__Instructions to follow__. All that should be output is the block of lines below from the line with "have hβμre : βμ.re = 0 := betaMu_re D μ" to the line with "have h3 : Real.exp 3 ≤ D := by", both included, exactly as written.

__Data__.

set_option maxHeartbeats 800000 in
/-- **The log-free core for the manuscript's objects, explicit pieces.** Same hypotheses as
`Lemma84.lemma84_core` (χ ≠ χ₀ primitive, `𝓛 ≥ 3`, (A), the relative Lemma-8.3 data for `U`,
`0 < α ≤ η ≤ 1/40`, the `L`-bounds `B_L`, the zero-free package `M_inv` around the exceptional zero
`ρ ∈ [1 − η/2, 1)`, `ρ > 1 − α/2`, `0 < ℓ₀ ≤ |L′(1,χ)|`, `K ≥ 7 + 15|c′|`, `Kπ ≤ 𝓛⁸`,
`(1+16e^{9/2}π²K²)𝓛⁻¹⁵ ≤ ℓ₀α/4`), at TWO points `T < y′ ≤ y` with `log y − log y′ ≤ 1`: the
difference of the two logarithmic Riesz means of `a(n) = χ(n)ξ₀ⱼ(n;d,r)n^{β_μ−1}` is at most
`(2π)⁻¹(4e^{αL}M_U((1+α)/α)³/D + 2e^{−ηL′}M_UB_L²M_inv(1+2/η)π/η + 4(α+η)e^{αL}·3M_UB_L²M_inv/D²
 + 672(L−L′)e^{αL/2}(Δ + 2e^{9/2}(1+𝓛)𝓛·Π̂²·2K²α))`, `L = log y`, `L′ = log y′`, `Δ` the bound of
`norm_Phi_sub_model_le`. [cite: Zhang2022LandauSiegel, §12 (12.11) p.70; §8 Lemma 8.4 (proof)]
[cite: MontgomeryVaughan2007, §6.2, Thm 11.4] -/
theorem logfree_core (hχ1 : χ ≠ 1) (hprim : χ.IsPrimitive) (h𝓛 : 3 ≤ Real.log D)
    (hA : ‖χ.LFunction 1‖ ≤ 1 / Real.log D ^ 2022) (j μ : ℕ) {d r : ℕ} (hd : d ≠ 0) (hr : r ≠ 0)
    {y y' : ℝ} (hy'T : bigT D < y') (hyy' : y' ≤ y) (hlog1 : Real.log y - Real.log y' ≤ 1)
    (U : ℂ → ℂ) {ρ η MU BL Minv C₈₃ K ℓ₀ : ℝ}
    (hUd : DifferentiableOn ℂ U {s : ℂ | 9 / 10 < s.re})
    (hU1 : ∀ s : ℂ, 1 < s.re → U s = χ.LFunction s /
      (χ.LFunction (s + betaJ c' D (j + 1)) * χ.LFunction (s + betaJ c' D (j + 2))) *
        xiSeries c' χ j d r s)
    (hMU : 0 ≤ MU) (hU : ∀ w : ℂ, 1 - η ≤ w.re → ‖U w‖ ≤ MU) (hC₈₃ : 0 ≤ C₈₃)
    (hU3 : ∀ s : ℂ, ‖s - 1‖ ≤ 5 * alpha D → ‖U s - PiW χ d r‖ ≤
      C₈₃ * (ell D ^ 8)⁻¹ * ∏ q ∈ (d * r).primeFactors, (1 - (q : ℝ)⁻¹)⁻¹)
    (hαη : alpha D ≤ η) (hη40 : η ≤ 1 / 40) (hBL : 0 ≤ BL)
    (hL : ∀ s : ℂ, 1 - η ≤ s.re → ‖s‖ ≤ (D : ℝ) + 4 → ‖χ.LFunction s‖ ≤ BL) (hMinv : 0 ≤ Minv)
    (hpack : ∀ s : ℂ, 1 - 2 * η ≤ s.re → |s.im| ≤ (D : ℝ) + 1 → s ≠ (ρ : ℂ) →
      χ.LFunction s ≠ 0 ∧ ‖(χ.LFunction s)⁻¹‖ ≤ Minv * (1 + ‖s - ρ‖⁻¹))
    (hρ1 : ρ < 1) (hρη : 1 - η / 2 ≤ ρ) (hρα : 1 - alpha D / 2 < ρ) (hLρ : χ.LFunction ρ = 0)
    (hL'ρ : deriv χ.LFunction ρ ≠ 0) (hℓ₀ : 0 < ℓ₀) (hℓ : ℓ₀ ≤ ‖deriv χ.LFunction 1‖)
    (hK : 7 + 15 * |c'| ≤ K) (hKL : K * π ≤ Real.log D ^ 8)
    (hE : (1 + 16 * Real.exp (9 / 2) * π ^ 2 * K ^ 2) / Real.log D ^ 15 ≤ ℓ₀ * alpha D / 4) :
    ‖(∑ n ∈ Finset.Ioc 0 ⌊y⌋₊,
          (χ (n : ZMod D) * xiZero c' D j n d r * (n : ℂ) ^ (betaMu D μ - 1)) *
            (Real.log (y / n) : ℂ)) -
        ∑ n ∈ Finset.Ioc 0 ⌊y'⌋₊,
          (χ (n : ZMod D) * xiZero c' D j n d r * (n : ℂ) ^ (betaMu D μ - 1)) *
            (Real.log (y' / n) : ℂ)‖ ≤
      1 / (2 * π) * (4 * (Real.exp (alpha D * Real.log y) * (MU * ((1 + alpha D) / alpha D) ^ 3) / D) +
        2 * (Real.exp (-η * Real.log y') * (MU * BL * BL * (Minv * (1 + 2 / η))) * (π / η)) +
        4 * ((alpha D + η) * (Real.exp (alpha D * Real.log y) * (MU * BL * BL * (Minv * 3)) /
          (D : ℝ) ^ 2)) +
        672 * (Real.log y - Real.log y') * Real.exp (alpha D * Real.log y / 2) *
          ((∏ q ∈ (d * r).primeFactors, (1 - (q : ℝ)⁻¹)⁻¹) ^ 2 *
              ((1 + 16 * Real.exp (9 / 2) * π ^ 2 * K ^ 2) / Real.log D ^ 15) * (24 * K ^ 2 + 2 * K) +
            32 * K ^ 3 * (C₈₃ * (ell D ^ 8)⁻¹ * ∏ q ∈ (d * r).primeFactors, (1 - (q : ℝ)⁻¹)⁻¹) *
              (2 * Real.exp (9 / 2) * (1 + Real.log D) * Real.log D) * alpha D +
            (2 * Real.exp (9 / 2) * (1 + Real.log D) * Real.log D) *
              (∏ q ∈ (d * r).primeFactors, (1 - (q : ℝ)⁻¹)⁻¹) ^ 2 * (2 * K ^ 2 * alpha D))) := by
  set α : ℝ := alpha D with hαdef
  set βμ : ℂ := betaMu D μ with hβμdef
  set βa : ℂ := betaJ c' D (j + 1) with hβadef
  set βb : ℂ := betaJ c' D (j + 2) with hβbdef
  have hℓ2 : 2 ≤ ell D := by rw [ell]; linarith
  have hα0 : 0 < α := alpha_pos' (by linarith)
  have hη0 : 0 < η := lt_of_lt_of_le hα0 hαη
  have hαℓ : α * ell D ≤ 1 := alpha_mul_ell_le_one hℓ2
  have hα1 : α ≤ 1 := by
    have h1 : 1 ≤ ell D := by linarith
    nlinarith
  have hβμre : βμ.re = 0 := betaMu_re D μ
  have hβare : βa.re = 0 := betaJ_re c' D _
  have hβbre : βb.re = 0 := betaJ_re c' D _
  obtain ⟨hβμ1, hβμ2⟩ := betaMu_im_bounds D μ hα0.le
  rw [← hβμdef, ← hαdef] at hβμ1 hβμ2
  have hβμn : ‖βμ‖ ≤ 1 / 2 := by
    rw [norm_betaMu D μ hα0.le, ← hβμdef]
    have : η ≤ 1 / 40 := hη40
    nlinarith
  have hβn : ∀ i : ℕ, ‖betaJ c' D i‖ ≤ 1 := by
    intro i
    have h := norm_betaJ_le c' D i hα0.le (by linarith : 0 ≤ ell D)
    refine h.trans ?_
    have h1 : 5 * |c'| * alpha D * ell D ≤ 5 * |c'| := by
      calc 5 * |c'| * alpha D * ell D = 5 * |c'| * (alpha D * ell D) := by ring
        _ ≤ 5 * |c'| * 1 := by gcongr
        _ = 5 * |c'| := mul_one _
    have hKα : K * α ≤ 1 := by
      rw [hαdef, alpha_eq]
      have h9 : Real.log D ^ 9 = Real.log D ^ 8 * Real.log D := by ring
      rw [mul_div_assoc', div_le_one (by positivity), h9]
      calc K * π ≤ Real.log D ^ 8 := hKL
        _ = Real.log D ^ 8 * 1 := (mul_one _).symm
        _ ≤ Real.log D ^ 8 * Real.log D := by gcongr; linarith
    rw [← hαdef] at h1 ⊢
    nlinarith [abs_nonneg c']
  -- the integrand
  set Φ : ℂ → ℂ := fun u => U (1 - βμ + u) * χ.LFunction (1 - βμ + u + βa) *
    χ.LFunction (1 - βμ + u + βb) / χ.LFunction (1 - βμ + u) with hΦdef
  have hΦ : ∀ u, Φ u = U (1 - βμ + u) * χ.LFunction (1 - βμ + u + βa) *
      χ.LFunction (1 - βμ + u + βb) / χ.LFunction (1 - βμ + u) := fun u => rfl
  set f : ℕ → ℂ := fun n => χ (n : ZMod D) * xiZero c' D j n d r * (n : ℂ) ^ (βμ - 1) with hfdef
  -- sizes of `y, y'`
  have hT1 : 1 < bigT D := by rw [bigT]; exact Real.one_lt_exp_iff.2 (by positivity)
  have hy'1 : 1 ≤ y' := by linarith
  have hy1 : 1 ≤ y := by linarith
  have hy0 : 0 < y := by linarith
  -- the three `Φ`-bounds
  have hPhiR : ∀ u : ℂ, α ≤ u.re → χ.LFunction (1 - βμ + u) ≠ 0 ∧
      ‖Φ u‖ ≤ MU * ((1 + α) / α) ^ 3 := fun u hu =>
    norm_Phi_right_le χ U Φ βμ βa βb hα0 hβμre hβare hβbre hΦ hMU
      (fun w hw => hU w (by linarith)) hu
  have hPhiL : ∀ t : ℝ, |t| ≤ (D : ℝ) → ‖Φ (((-η : ℝ) : ℂ) + t * I)‖ ≤
      MU * BL * BL * (Minv * (1 + 2 / η)) := fun t ht =>
    norm_Phi_left_le χ U Φ βμ βa βb hη0 (by linarith) hβμre hβμn hβare (hβn _) hβbre (hβn _)
      hΦ hMU hU hBL hL hMinv hpack hρη ht
  have hD2 : (2 : ℝ) ≤ D := by
    have h3 : Real.exp 3 ≤ D := by
      have hD0 : (0 : ℝ) < D := by
        rcases lt_or_ge 0 (D : ℝ) with h | h
        · exact h
        · have : Real.log (D : ℝ) ≤ 0 := by
            have : (D : ℝ) = 0 := le_antisymm h (Nat.cast_nonneg D)
            rw [this, Real.log_zero]
          linarith
      exact (Real.le_log_iff_exp_le hD0).1 h𝓛
    have : (2 : ℝ) ≤ Real.exp 3 := by
      have := Real.add_one_le_exp (3 : ℝ); linarith
    linarith
  have hPhiH : ∀ x' y'' : ℝ, -η ≤ x' → x' ≤ α → |y''| = (D : ℝ) →
      ‖Φ ((x' : ℂ) + y'' * I)‖ ≤ MU * BL * BL * (Minv * 3) := fun x' y'' h1 h2 h3 =>
    norm_Phi_horiz_le χ U Φ βμ βa βb hη0 (by linarith) hα1 hD2 hβμre hβμn hβare (hβn _)
      hβbre (hβn _) hΦ hMU hU hBL hL hMinv hpack h1 h2 h3
  -- the zero-free box (strict form)
  have hzf : ∀ w : ℂ, 1 - 2 * η < w.re → |w.im| < (D : ℝ) + 1 → w ≠ ρ →
      χ.LFunction w ≠ 0 := fun w h1 h2 h3 => (hpack w h1.le h2.le h3).1
  -- the Dirichlet series
  have hf9 : LSeriesSummable f 9 :=
    LSeriesSummable_coeff c' χ j μ d r (u := 9) (by rw [Complex.re_ofNat]; norm_num)
  have hfΦ : ∀ t : ℝ, LSeries f ((9 : ℝ) + t * I) = Φ ((9 : ℝ) + t * I) := by
    intro t
    have h9 : (8 : ℝ) < (((9 : ℝ) : ℂ) + t * I).re := by simp; norm_num
    rw [LSeries_coeff_eq_xiSeries c' χ j μ d r h9, hΦ]
    set w : ℂ := 1 - βμ + (((9 : ℝ) : ℂ) + t * I) with hw
    have hwre : w.re = 10 := by simp [hw, hβμre]; norm_num
    have hw1 : 1 < w.re := by rw [hwre]; norm_num
    have hne : ∀ β : ℂ, β.re = 0 → χ.LFunction (w + β) ≠ 0 := fun β hβ =>
      (inv_LFunction_le_right χ (a := 9) (by norm_num) (s := w + β)
        (by simp [hwre, hβ]; norm_num)).1
    have hne0 : χ.LFunction w ≠ 0 := by
      have := hne 0 (by simp); rwa [add_zero] at this
    have hna := hne βa hβare
    have hnb := hne βb hβbre
    rw [hU1 w hw1]
    field_simp
  -- the small-rectangle supremum of `Φ`
  set hatPi : ℝ := ∏ q ∈ (d * r).primeFactors, (1 - (q : ℝ)⁻¹)⁻¹ with hhatPi
  set Δ : ℝ := hatPi ^ 2 * ((1 + 16 * Real.exp (9 / 2) * π ^ 2 * K ^ 2) / Real.log D ^ 15) *
      (24 * K ^ 2 + 2 * K) + 32 * K ^ 3 * (C₈₃ * (ell D ^ 8)⁻¹ * hatPi) *
      (2 * Real.exp (9 / 2) * (1 + Real.log D) * Real.log D) * α with hΔdef
  set Mmod : ℝ := (2 * Real.exp (9 / 2) * (1 + Real.log D) * Real.log D) * hatPi ^ 2 *
      (2 * K ^ 2 * α) with hMmod
  have hhatPi0 : 0 ≤ hatPi := Finset.prod_nonneg fun q hq => by
    have hq2 : (2 : ℝ) ≤ q := by exact_mod_cast (Nat.prime_of_mem_primeFactors hq).two_le
    have : (q : ℝ)⁻¹ ≤ 1 / 2 := by rw [inv_eq_one_div]; gcongr
    exact inv_nonneg.2 (by linarith)
  have hK0 : 0 ≤ K := by linarith [abs_nonneg c']
  have hlogD0 : 0 ≤ Real.log D := by linarith
  have hΔ0 : 0 ≤ Δ := by rw [hΔdef]; positivity
  have hMmod0 : 0 ≤ Mmod := by rw [hMmod]; positivity
  have hPhiC : ∀ u : ℂ, u.re ∈ Icc (-(α / 2)) (α / 2) →
      u.im ∈ Icc (βμ.im - 3 * α) (βμ.im + 3 * α) → (|u.re| = α / 2 ∨ |u.im - βμ.im| = 3 * α) →
      ‖Φ u‖ ≤ Δ + Mmod := by
    intro u hre him hbd
    have hcmp := norm_Phi_sub_model_le χ c' hprim h𝓛 hA j μ hd hr U hC₈₃ hK hKL hℓ₀ hℓ hE hU3
      hre him hbd
    have hmod := norm_model_bdry_le χ c' hprim h𝓛 j μ hd hr hK hre him hbd
    rw [hΦ u]
    have htri := norm_le_norm_add_norm_sub'
      (U (1 - βμ + u) * χ.LFunction (1 - βμ + u + βa) * χ.LFunction (1 - βμ + u + βb) /
        χ.LFunction (1 - βμ + u))
      (deriv χ.LFunction 1 * PiW χ d r * (u + (βa - βμ)) * (u + (βb - βμ)) / (u - βμ))
    calc _ ≤ ‖deriv χ.LFunction 1 * PiW χ d r * (u + (βa - βμ)) * (u + (βb - βμ)) / (u - βμ)‖ +
          ‖U (1 - βμ + u) * χ.LFunction (1 - βμ + u + βa) * χ.LFunction (1 - βμ + u + βb) /
              χ.LFunction (1 - βμ + u) -
            deriv χ.LFunction 1 * PiW χ d r * (u + (βa - βμ)) * (u + (βb - βμ)) / (u - βμ)‖ := by
          linarith [norm_sub_norm_le
            (U (1 - βμ + u) * χ.LFunction (1 - βμ + u + βa) * χ.LFunction (1 - βμ + u + βb) /
              χ.LFunction (1 - βμ + u))
            (deriv χ.LFunction 1 * PiW χ d r * (u + (βa - βμ)) * (u + (βb - βμ)) / (u - βμ))]
      _ ≤ Mmod + Δ := add_le_add hmod hcmp
      _ = Δ + Mmod := add_comm _ _
  -- apply the generic difference bound
  have hmain := norm_sum_log_diff_le χ U Φ f βμ βa βb (x := y) (x' := y') (ρ := ρ) (η := η)
    (α := α) (T' := (D : ℝ)) (M_c := Δ + Mmod) hχ1 hUd hβμre hβμ1 hβμ2 hΦ hy'1 hyy' hlog1 hα0 hαη
    hη40 (by linarith) hρ1 hρα hLρ hL'ρ hzf hf9 hfΦ (by positivity) hPhiR (by positivity) hPhiL
    (by positivity) hPhiH (by positivity) hPhiC
  refine hmain.trans (le_of_eq ?_)
  rw [hΔdef, hMmod]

__Output below__.
  have hβμre : βμ.re = 0 := betaMu_re D μ
  have hβare : βa.re = 0 := betaJ_re c' D _
  have hβbre : βb.re = 0 := betaJ_re c' D _
  obtain ⟨hβμ1, hβμ2⟩ := betaMu_im_bounds D μ hα0.le
  rw [← hβμdef, ← hαdef] at hβμ1 hβμ2
  have hβμn : ‖βμ‖ ≤ 1 / 2 := by
    rw [norm_betaMu D μ hα0.le, ← hβμdef]
    have : η ≤ 1 / 40 := hη40
    nlinarith
  have hβn : ∀ i : ℕ, ‖betaJ c' D i‖ ≤ 1 := by
    intro i
    have h := norm_betaJ_le c' D i hα0.le (by linarith : 0 ≤ ell D)
    refine h.trans ?_
    have h1 : 5 * |c'| * alpha D * ell D ≤ 5 * |c'| := by
      calc 5 * |c'| * alpha D * ell D = 5 * |c'| * (alpha D * ell D) := by ring
        _ ≤ 5 * |c'| * 1 := by gcongr
        _ = 5 * |c'| := mul_one _
    have hKα : K * α ≤ 1 := by
      rw [hαdef, alpha_eq]
      have h9 : Real.log D ^ 9 = Real.log D ^ 8 * Real.log D := by ring
      rw [mul_div_assoc', div_le_one (by positivity), h9]
      calc K * π ≤ Real.log D ^ 8 := hKL
        _ = Real.log D ^ 8 * 1 := (mul_one _).symm
        _ ≤ Real.log D ^ 8 * Real.log D := by gcongr; linarith
    rw [← hαdef] at h1 ⊢
    nlinarith [abs_nonneg c']
  -- the integrand
  set Φ : ℂ → ℂ := fun u => U (1 - βμ + u) * χ.LFunction (1 - βμ + u + βa) *
    χ.LFunction (1 - βμ + u + βb) / χ.LFunction (1 - βμ + u) with hΦdef
  have hΦ : ∀ u, Φ u = U (1 - βμ + u) * χ.LFunction (1 - βμ + u + βa) *
      χ.LFunction (1 - βμ + u + βb) / χ.LFunction (1 - βμ + u) := fun u => rfl
  set f : ℕ → ℂ := fun n => χ (n : ZMod D) * xiZero c' D j n d r * (n : ℂ) ^ (βμ - 1) with hfdef
  -- sizes of `y, y'`
  have hT1 : 1 < bigT D := by rw [bigT]; exact Real.one_lt_exp_iff.2 (by positivity)
  have hy'1 : 1 ≤ y' := by linarith
  have hy1 : 1 ≤ y := by linarith
  have hy0 : 0 < y := by linarith
  -- the three `Φ`-bounds
  have hPhiR : ∀ u : ℂ, α ≤ u.re → χ.LFunction (1 - βμ + u) ≠ 0 ∧
      ‖Φ u‖ ≤ MU * ((1 + α) / α) ^ 3 := fun u hu =>
    norm_Phi_right_le χ U Φ βμ βa βb hα0 hβμre hβare hβbre hΦ hMU
      (fun w hw => hU w (by linarith)) hu
  have hPhiL : ∀ t : ℝ, |t| ≤ (D : ℝ) → ‖Φ (((-η : ℝ) : ℂ) + t * I)‖ ≤
      MU * BL * BL * (Minv * (1 + 2 / η)) := fun t ht =>
    norm_Phi_left_le χ U Φ βμ βa βb hη0 (by linarith) hβμre hβμn hβare (hβn _) hβbre (hβn _)
      hΦ hMU hU hBL hL hMinv hpack hρη ht
  have hD2 : (2 : ℝ) ≤ D := by
    have h3 : Real.exp 3 ≤ D := by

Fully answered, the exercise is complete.